/-- **The oracle on scattered registers**: copy in, compute–XOR–uncompute, copy out.
[cite: NielsenChuang2010, §3.2.5 eq. (3.7)] -/
def ops : List (ClOp (Fin N)) := copyFin hN S fs ++ (inner hN e M S fs m tpos ++ copyFin hN S fs)

/-- The top of the block: area, then the work window of the machine on `areaLen` data bits. [folklore] -/
abbrev top : ℕ := CleanPlaced.top e M ((slots fs).length) [] (S + (slots fs).length)

end Ops

variable {hN : 0 < N} {e : ℕ} {M : TM2ComputableAux Bool Bool} {S : ℕ} {fs : List (List ℕ)} {m : ℕ} {tpos : ℕ → ℕ}

/-- **Geometry hypotheses**: the block `[S, top)` fits below `N`; the sources are below `N`, off the
block; the targets are below `N`, pairwise distinct, off the block and off the sources; at most `JJ`
output bits are read. [folklore] -/
structure GeomOK (N e : ℕ) (M : TM2ComputableAux Bool Bool) (S : ℕ) (fs : List (List ℕ)) (m : ℕ) (tpos : ℕ → ℕ) :
    Prop where
  top_le : top e M S fs ≤ N
  srcN : ∀ f ∈ fs, ∀ s ∈ f, s < N
  srcOff : SrcOff S (top e M S fs - S) fs
  tlt : ∀ j, j < m → tpos j < N
  tinj : ∀ j j', j < m → j' < m → tpos j = tpos j' → j = j'
  toff : ∀ j, j < m → tpos j < S ∨ top e M S fs ≤ tpos j
  tsrc : ∀ j, j < m → ∀ f ∈ fs, tpos j ∉ f
  mJJ : m ≤ JJ e M ((slots fs).length)

variable (G : GeomOK N e M S fs m tpos)
include G

omit G in
/-- The area lies inside the block. [folklore] -/
theorem areaLen_le_top : S + (slots fs).length ≤ top e M S fs := by
  unfold top CleanPlaced.top; omega

/-- The geometry of the inner clean XOR block. [folklore] -/
theorem inner_geomOK : CleanXor.GeomOK N e M ((slots fs).length) [] (fun i => S + i) (S + (slots fs).length) m tpos where
  inj := fun i i' _ _ h => by omega
  lt := fun i hi => by omega
  top_le := G.top_le
  tinj := G.tinj
  tlt := G.tlt
  tdata := fun j i hj hi h => by rcases G.toff j hj with h' | h' <;> [omega; (have := areaLen_le_top (e := e) (M := M) (S := S) (fs := fs); omega)]
  twin := fun j hj => by rcases G.toff j hj with h | h <;> [exact Or.inl (by omega); exact Or.inr h]
  mJJ := by simpa using G.mJJ

/-- Sources are off the area (weak form of `srcOff`). [folklore] -/
theorem srcOff_area : SrcOff S ((slots fs).length) fs := fun f hf s hs => by
  rcases G.srcOff f hf s hs with h | h
  · exact Or.inl h
  · right; have := areaLen_le_top (e := e) (M := M) (S := S) (fs := fs); omega

/-- The wires of the copy layer are below `N`. [folklore] -/
theorem copyL_lt : ∀ op ∈ copyL S fs, ∀ i ∈ wiresOf op, i < N :=
  wires_copyL_lt (by have := areaLen_le_top (e := e) (M := M) (S := S) (fs := fs); have := G.top_le; omega) G.srcN

/-- Semantics of the copy layer inside `Fin N`. [folklore] -/
theorem clEval_copyFin (z : QReg N) (q : Fin N) :
    clEval (copyFin hN S fs) z q = clEval (copyL S fs) (liftW z) q :=
  clEval_map_finOf_apply hN _ (copyL_lt G) z q

/-- **The oracle is well formed.** [folklore] -/
theorem ops_wf : ∀ op ∈ ops hN e M S fs m tpos, op.WF := by
  intro op hop
  unfold ops at hop
  rw [List.mem_append, List.mem_append] at hop
  have hc : ∀ op ∈ copyFin hN S fs, op.WF := fun op hop => by
    unfold copyFin at hop
    obtain ⟨op', hop', rfl⟩ := List.mem_map.1 hop
    exact wf_map_finOf hN (copyL_lt G op' hop') (copyL_wf le_rfl (srcOff_area G) op' hop')
  rcases hop with h | h | h
  · exact hc op h
  · exact CleanXor.ops_wf (inner_geomOK G) op h
  · exact hc op h

/-- The registers read off a label. [folklore] -/
abbrev regs (hN : 0 < N) (fs : List (List ℕ)) (z : QReg N) : List (List Bool) :=
  fs.map fun f => f.map fun s => z (finOf N hN s)

omit G in
/-- Reading the registers through `liftW`. [folklore] -/
theorem regs_eq_liftW (hsN : ∀ f ∈ fs, ∀ s ∈ f, s < N) (z : QReg N) :
    regs hN fs z = fs.map fun f => f.map (liftW z) := by
  refine List.map_congr_left fun f hf => List.map_congr_left fun s hs => ?_
  rw [← liftW_comp_finOf hN z (hsN f hf s hs), Function.comp_apply]

/-- **Semantics of the oracle, target wires.** On a label whose block `[S, top)` is clean, with the
machine writing `l'` on the pair string `⟨r₁, ⟨r₂, … r_k⟩⟩` of the registers in time, target `j < m`
is XORed with `[l'[j]? = some true]`. [cite: NielsenChuang2010, §3.2.5 eq. (3.7)] -/
theorem clEval_ops_target (z : QReg N) (hclean : ∀ q, S ≤ q → q < top e M S fs → z (finOf N hN q) = false)
    (l' : List Bool) (hM : M.OutputsWithin (pairStr (regs hN fs z)) l' (Tn e (pairStr (regs hN fs z)).length))
    {j : ℕ} (hj : j < m) :
    clEval (ops hN e M S fs m tpos) z (CleanXor.tgt hN tpos j) =
      (z (CleanXor.tgt hN tpos j) ^^ decide (l'[j]? = some true)) := by
  have hAT := areaLen_le_top (e := e) (M := M) (S := S) (fs := fs)
  have hT := G.top_le
  have hsa := srcOff_area G
  set z1 := clEval (copyFin hN S fs) z with hz1
  set z2 := clEval (inner hN e M S fs m tpos) z1 with hz2
  have htv : ((CleanXor.tgt hN tpos j : Fin N) : ℕ) = tpos j := CleanXor.val_tgt (inner_geomOK G) hj
  -- the data word on the area after the copy
  have hlen : (pairStr (regs hN fs z)).length = (slots fs).length := by
    rw [regs_eq_liftW G.srcN, length_pairStr]
  have hzd : ∀ i, i < (slots fs).length → z1 (finOf N hN (S + i)) = (pairStr (regs hN fs z)).getD i false := by
    intro i hi
    rw [hz1, clEval_copyFin G, val_finOf_of_lt hN (by omega), regs_eq_liftW G.srcN,
      clEval_copyL_area_of_clean le_rfl hsa (liftW z) (fun a ha => ?_) hi]
    rw [← liftW_comp_finOf hN z (by omega), Function.comp_apply]
    exact hclean _ (by omega) (by omega)
  have hzw : ∀ w, S + (slots fs).length + w < top e M S fs → z1 (finOf N hN (S + (slots fs).length + w)) = false := by
    intro w hw
    rw [hz1, clEval_copyFin G, val_finOf_of_lt hN (by omega), clEval_copyL_of_not _ (Or.inr (by omega)),
      ← liftW_comp_finOf hN z (by omega), Function.comp_apply]
    exact hclean _ (by omega) hw
  -- the inner block XORs the target
  have hM' : M.OutputsWithin (pairStr (regs hN fs z) ++ []) l' (Tn e ((pairStr (regs hN fs z)).length + ([] : List Bool).length)) := by
    simpa using hM
  have htgt : z2 (CleanXor.tgt hN tpos j) = (z1 (CleanXor.tgt hN tpos j) ^^ decide (l'[j]? = some true)) := by
    rw [hz2]
    exact CleanXor.clEval_ops_target (inner_geomOK G) _ l' hlen hM' z1 hzd hzw hj
  -- the target is off the area: the copies do not touch it
  have htoff : tpos j < S ∨ S + (slots fs).length ≤ tpos j := by
    rcases G.toff j hj with h | h <;> [exact Or.inl h; exact Or.inr (by omega)]
  unfold ops
  rw [clEval_append, clEval_append, ← hz1, ← hz2, clEval_copyFin G, htv, clEval_copyL_of_not _ htoff, liftW,
    dif_pos (G.tlt j hj)]
  have hfin : (⟨tpos j, G.tlt j hj⟩ : Fin N) = CleanXor.tgt hN tpos j := Fin.ext (by rw [htv])
  rw [hfin, htgt, hz1, clEval_copyFin G, htv, clEval_copyL_of_not _ htoff, liftW, dif_pos (G.tlt j hj), hfin]

/-- **Semantics of the oracle, all other wires**: unchanged, for every label (sources, area, window,
rest). [cite: NielsenChuang2010, §3.2.5 (uncomputation)] -/
theorem clEval_ops_of_ne (z : QReg N) (x : Fin N) (hx : ∀ j, j < m → x ≠ CleanXor.tgt hN tpos j) :
    clEval (ops hN e M S fs m tpos) z x = z x := by
  have hAT := areaLen_le_top (e := e) (M := M) (S := S) (fs := fs)
  have hT := G.top_le
  have hsa := srcOff_area G
  set z1 := clEval (copyFin hN S fs) z with hz1
  set z2 := clEval (inner hN e M S fs m tpos) z1 with hz2
  -- the inner block changes targets only
  have hin : ∀ q : Fin N, (∀ j, j < m → q ≠ CleanXor.tgt hN tpos j) → z2 q = z1 q := fun q hq => by
    rw [hz2]; exact CleanXor.clEval_ops_of_ne (inner_geomOK G) z1 q hq
  have hnt : ∀ q : Fin N, ((q : ℕ) < S + (slots fs).length ∧ S ≤ (q : ℕ)) ∨ (∃ f ∈ fs, (q : ℕ) ∈ f) →
      ∀ j, j < m → q ≠ CleanXor.tgt hN tpos j := by
    rintro q hq j hj rfl
    rw [CleanXor.val_tgt (inner_geomOK G) hj] at hq
    rcases hq with ⟨h1, h2⟩ | ⟨f, hf, hmem⟩
    · rcases G.toff j hj with h | h <;> omega
    · exact G.tsrc j hj f hf hmem
  unfold ops
  rw [clEval_append, clEval_append, ← hz1, ← hz2, clEval_copyFin G]
  -- `liftW z2` and `liftW z1` agree on the area and on the sources
  have hagree_area : ∀ a, a < (slots fs).length → liftW z2 (S + a) = liftW z1 (S + a) := by
    intro a ha
    simp only [liftW, show S + a < N by omega, dif_pos]
    exact hin _ (hnt _ (Or.inl ⟨by simp; omega, by simp⟩))
  have hagree_src : ∀ f ∈ fs, ∀ s ∈ f, liftW z2 s = liftW z1 s := by
    intro f hf s hs
    simp only [liftW, G.srcN f hf s hs, dif_pos]
    exact hin _ (hnt _ (Or.inr ⟨f, hf, by simpa using hs⟩))
  by_cases hxa : S ≤ (x : ℕ) ∧ (x : ℕ) < S + (slots fs).length
  · -- on the area: the second copy undoes the first
    obtain ⟨a, ha, hxe⟩ : ∃ a, a < (slots fs).length ∧ (x : ℕ) = S + a := ⟨x - S, by omega, by omega⟩
    rw [hxe, clEval_copyL_congr_area le_rfl hsa hagree_area hagree_src ha]
    have hinv := congrFun (clEval_copyL_copyL le_rfl hsa (liftW z)) (S + a)
    have hz1' : liftW z1 = clEval (copyL S fs) (liftW z) := by
      funext i
      by_cases hi : i < N
      · rw [liftW, dif_pos hi, hz1, clEval_copyFin G]
      · rw [liftW, dif_neg hi]
        have hi' : i < S ∨ S + (slots fs).length ≤ i := Or.inr (by omega)
        rw [clEval_copyL_of_not _ hi', liftW, dif_neg hi]
    rw [hz1', hinv, liftW, dif_pos (by omega)]
    congr 1; exact Fin.ext hxe.symm
  · have hx' : (x : ℕ) < S ∨ S + (slots fs).length ≤ (x : ℕ) := by omega
    rw [clEval_copyL_of_not _ hx', liftW_val, hin x hx, hz1, clEval_copyFin G, clEval_copyL_of_not _ hx', liftW_val]

/-! ### The circuit -/

/-- **The compiled oracle.** [cite: NielsenChuang2010, §3.2.5] -/
def circuit : QCircuit cliffordT N := ⟨revCompile (toRevList (ops hN e M S fs m tpos) (ops_wf G))⟩

/-- The compiled oracle is oracle-free. [folklore] -/
theorem circuit_isOracleFree : (circuit G (hN := hN)).IsOracleFree := fun g hg => revCompile_isOracleFree _ g hg

/-- **The compiled oracle is the basis map of the oracle program.** [folklore] -/
theorem isBasisMap_circuit :
    IsBasisMap ((circuit G (hN := hN)).toMatrix 0) (clEval (ops hN e M S fs m tpos)) := fun z => by
  rw [circuit, revCompile_mulVec_basisState, revEval_toRevList]

/-- The compiled oracle is unitary. [folklore] -/
theorem circuit_mem_unitaryGroup : (circuit G (hN := hN)).toMatrix 0 ∈ Matrix.unitaryGroup (QReg N) ℂ :=
  QCircuit.toMatrix_mem_unitaryGroup_holds cliffordT_isUnitary_holds 0 _

end PXor

end Literature.Computability.QuantumComplexity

= = =

• _Your goal_
Within the material above, how many lines contain "bits"? Only the number should be given.

• _Written response_
2